### Work required
Set down, please, without alteration, the lines of the entries below from the first through the one containing "partner of conductor".
▼
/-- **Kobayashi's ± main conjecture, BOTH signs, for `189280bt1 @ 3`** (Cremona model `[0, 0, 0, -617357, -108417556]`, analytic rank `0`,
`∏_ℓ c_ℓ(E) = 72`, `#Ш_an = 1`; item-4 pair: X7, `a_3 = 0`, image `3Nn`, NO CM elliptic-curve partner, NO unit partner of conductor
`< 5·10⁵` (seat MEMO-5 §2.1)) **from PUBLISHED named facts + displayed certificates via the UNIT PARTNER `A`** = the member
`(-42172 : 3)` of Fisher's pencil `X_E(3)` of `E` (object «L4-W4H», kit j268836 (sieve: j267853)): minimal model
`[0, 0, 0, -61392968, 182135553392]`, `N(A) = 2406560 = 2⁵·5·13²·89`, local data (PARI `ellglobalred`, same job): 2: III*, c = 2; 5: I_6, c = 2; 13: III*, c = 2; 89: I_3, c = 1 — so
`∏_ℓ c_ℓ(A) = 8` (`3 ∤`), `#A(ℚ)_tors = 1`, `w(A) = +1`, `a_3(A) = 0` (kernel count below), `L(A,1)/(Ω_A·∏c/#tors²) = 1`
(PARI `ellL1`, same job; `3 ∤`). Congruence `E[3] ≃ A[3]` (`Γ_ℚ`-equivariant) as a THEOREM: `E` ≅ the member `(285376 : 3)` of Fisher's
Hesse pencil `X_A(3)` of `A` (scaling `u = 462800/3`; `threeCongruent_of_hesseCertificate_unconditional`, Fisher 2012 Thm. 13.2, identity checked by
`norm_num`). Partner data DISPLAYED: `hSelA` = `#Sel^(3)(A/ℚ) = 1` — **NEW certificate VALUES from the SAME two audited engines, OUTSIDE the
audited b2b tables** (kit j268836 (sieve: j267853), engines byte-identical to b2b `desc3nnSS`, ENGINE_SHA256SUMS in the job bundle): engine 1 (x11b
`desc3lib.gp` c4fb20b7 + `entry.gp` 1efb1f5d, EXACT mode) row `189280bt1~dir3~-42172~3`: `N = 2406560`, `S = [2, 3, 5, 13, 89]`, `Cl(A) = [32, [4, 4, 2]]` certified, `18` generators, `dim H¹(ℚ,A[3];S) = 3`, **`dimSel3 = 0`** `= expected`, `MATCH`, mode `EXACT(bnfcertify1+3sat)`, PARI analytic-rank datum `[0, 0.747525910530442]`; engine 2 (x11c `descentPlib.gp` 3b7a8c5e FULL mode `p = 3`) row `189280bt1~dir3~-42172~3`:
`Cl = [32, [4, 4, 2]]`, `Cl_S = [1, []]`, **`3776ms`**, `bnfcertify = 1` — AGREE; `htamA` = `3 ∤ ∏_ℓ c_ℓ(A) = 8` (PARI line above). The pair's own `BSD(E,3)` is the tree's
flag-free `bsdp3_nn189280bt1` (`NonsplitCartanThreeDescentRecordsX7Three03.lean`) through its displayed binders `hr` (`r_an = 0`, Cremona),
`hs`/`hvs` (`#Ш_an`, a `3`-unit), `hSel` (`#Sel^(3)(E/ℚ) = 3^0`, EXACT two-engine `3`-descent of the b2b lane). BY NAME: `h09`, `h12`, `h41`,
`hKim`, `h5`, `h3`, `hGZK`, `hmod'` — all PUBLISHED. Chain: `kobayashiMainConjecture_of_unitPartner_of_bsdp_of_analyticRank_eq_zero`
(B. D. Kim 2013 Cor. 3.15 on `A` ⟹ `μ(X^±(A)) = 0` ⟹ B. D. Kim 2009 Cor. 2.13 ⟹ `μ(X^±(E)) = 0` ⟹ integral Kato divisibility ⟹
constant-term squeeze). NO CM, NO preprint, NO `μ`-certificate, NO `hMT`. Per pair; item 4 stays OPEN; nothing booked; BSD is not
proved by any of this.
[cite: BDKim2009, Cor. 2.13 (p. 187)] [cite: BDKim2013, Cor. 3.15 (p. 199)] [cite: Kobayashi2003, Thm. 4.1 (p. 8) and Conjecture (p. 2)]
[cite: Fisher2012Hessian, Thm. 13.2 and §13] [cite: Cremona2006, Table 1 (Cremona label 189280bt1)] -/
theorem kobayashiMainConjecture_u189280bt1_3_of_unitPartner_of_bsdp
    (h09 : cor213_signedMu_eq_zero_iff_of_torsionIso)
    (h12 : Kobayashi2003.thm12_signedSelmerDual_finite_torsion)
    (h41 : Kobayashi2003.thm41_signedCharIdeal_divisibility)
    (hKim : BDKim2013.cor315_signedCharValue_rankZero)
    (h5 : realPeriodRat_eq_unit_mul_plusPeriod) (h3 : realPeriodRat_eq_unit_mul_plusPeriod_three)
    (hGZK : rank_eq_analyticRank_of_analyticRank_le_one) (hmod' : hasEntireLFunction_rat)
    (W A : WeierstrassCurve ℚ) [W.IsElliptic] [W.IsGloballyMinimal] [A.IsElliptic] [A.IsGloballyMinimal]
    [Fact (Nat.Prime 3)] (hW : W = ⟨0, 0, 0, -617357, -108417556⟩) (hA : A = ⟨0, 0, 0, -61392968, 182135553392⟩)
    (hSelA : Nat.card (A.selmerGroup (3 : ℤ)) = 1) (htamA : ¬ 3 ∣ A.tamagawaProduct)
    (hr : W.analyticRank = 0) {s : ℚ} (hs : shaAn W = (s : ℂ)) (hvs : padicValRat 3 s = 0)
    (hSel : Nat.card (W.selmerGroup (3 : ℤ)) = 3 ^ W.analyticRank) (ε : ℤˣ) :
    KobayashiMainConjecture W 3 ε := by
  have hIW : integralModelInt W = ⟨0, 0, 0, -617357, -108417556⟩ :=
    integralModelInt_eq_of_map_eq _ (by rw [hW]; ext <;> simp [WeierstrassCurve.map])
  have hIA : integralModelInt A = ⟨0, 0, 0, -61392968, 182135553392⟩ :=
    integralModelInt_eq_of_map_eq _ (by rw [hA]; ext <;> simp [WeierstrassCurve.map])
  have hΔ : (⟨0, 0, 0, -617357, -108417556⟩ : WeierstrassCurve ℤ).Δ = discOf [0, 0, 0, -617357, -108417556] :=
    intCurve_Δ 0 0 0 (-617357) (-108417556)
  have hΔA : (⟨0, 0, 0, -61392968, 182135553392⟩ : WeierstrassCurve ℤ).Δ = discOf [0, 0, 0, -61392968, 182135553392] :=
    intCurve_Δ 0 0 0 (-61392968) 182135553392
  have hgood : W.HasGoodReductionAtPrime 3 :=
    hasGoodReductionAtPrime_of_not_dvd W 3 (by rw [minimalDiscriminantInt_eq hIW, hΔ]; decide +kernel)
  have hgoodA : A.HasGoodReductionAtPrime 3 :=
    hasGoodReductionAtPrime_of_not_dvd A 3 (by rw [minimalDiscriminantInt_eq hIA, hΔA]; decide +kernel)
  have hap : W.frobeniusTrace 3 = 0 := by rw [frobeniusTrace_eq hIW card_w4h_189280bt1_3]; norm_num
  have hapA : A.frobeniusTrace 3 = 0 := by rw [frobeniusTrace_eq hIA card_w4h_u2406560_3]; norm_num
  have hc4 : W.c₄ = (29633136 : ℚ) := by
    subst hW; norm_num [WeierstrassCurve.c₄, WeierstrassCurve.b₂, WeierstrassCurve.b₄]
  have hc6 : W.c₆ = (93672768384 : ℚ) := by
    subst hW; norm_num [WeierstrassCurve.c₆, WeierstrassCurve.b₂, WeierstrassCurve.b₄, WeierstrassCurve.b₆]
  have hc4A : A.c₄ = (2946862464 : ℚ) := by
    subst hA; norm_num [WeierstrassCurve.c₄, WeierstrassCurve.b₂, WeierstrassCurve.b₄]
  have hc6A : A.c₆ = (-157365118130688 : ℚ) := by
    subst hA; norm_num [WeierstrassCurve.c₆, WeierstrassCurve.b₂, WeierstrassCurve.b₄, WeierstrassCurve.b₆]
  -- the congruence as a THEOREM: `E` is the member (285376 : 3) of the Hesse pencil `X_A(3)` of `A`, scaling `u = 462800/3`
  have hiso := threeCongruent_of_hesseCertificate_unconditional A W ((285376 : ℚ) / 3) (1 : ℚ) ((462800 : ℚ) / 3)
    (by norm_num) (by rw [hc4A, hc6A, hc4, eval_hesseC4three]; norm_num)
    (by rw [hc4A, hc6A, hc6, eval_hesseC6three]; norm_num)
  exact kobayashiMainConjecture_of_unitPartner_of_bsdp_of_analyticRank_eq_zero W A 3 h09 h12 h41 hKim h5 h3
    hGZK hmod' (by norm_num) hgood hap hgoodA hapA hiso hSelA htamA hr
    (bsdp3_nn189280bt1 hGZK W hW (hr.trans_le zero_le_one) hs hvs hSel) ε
▲
### Answer for the task
/-- **Kobayashi's ± main conjecture, BOTH signs, for `189280bt1 @ 3`** (Cremona model `[0, 0, 0, -617357, -108417556]`, analytic rank `0`,
`∏_ℓ c_ℓ(E) = 72`, `#Ш_an = 1`; item-4 pair: X7, `a_3 = 0`, image `3Nn`, NO CM elliptic-curve partner, NO unit partner of conductor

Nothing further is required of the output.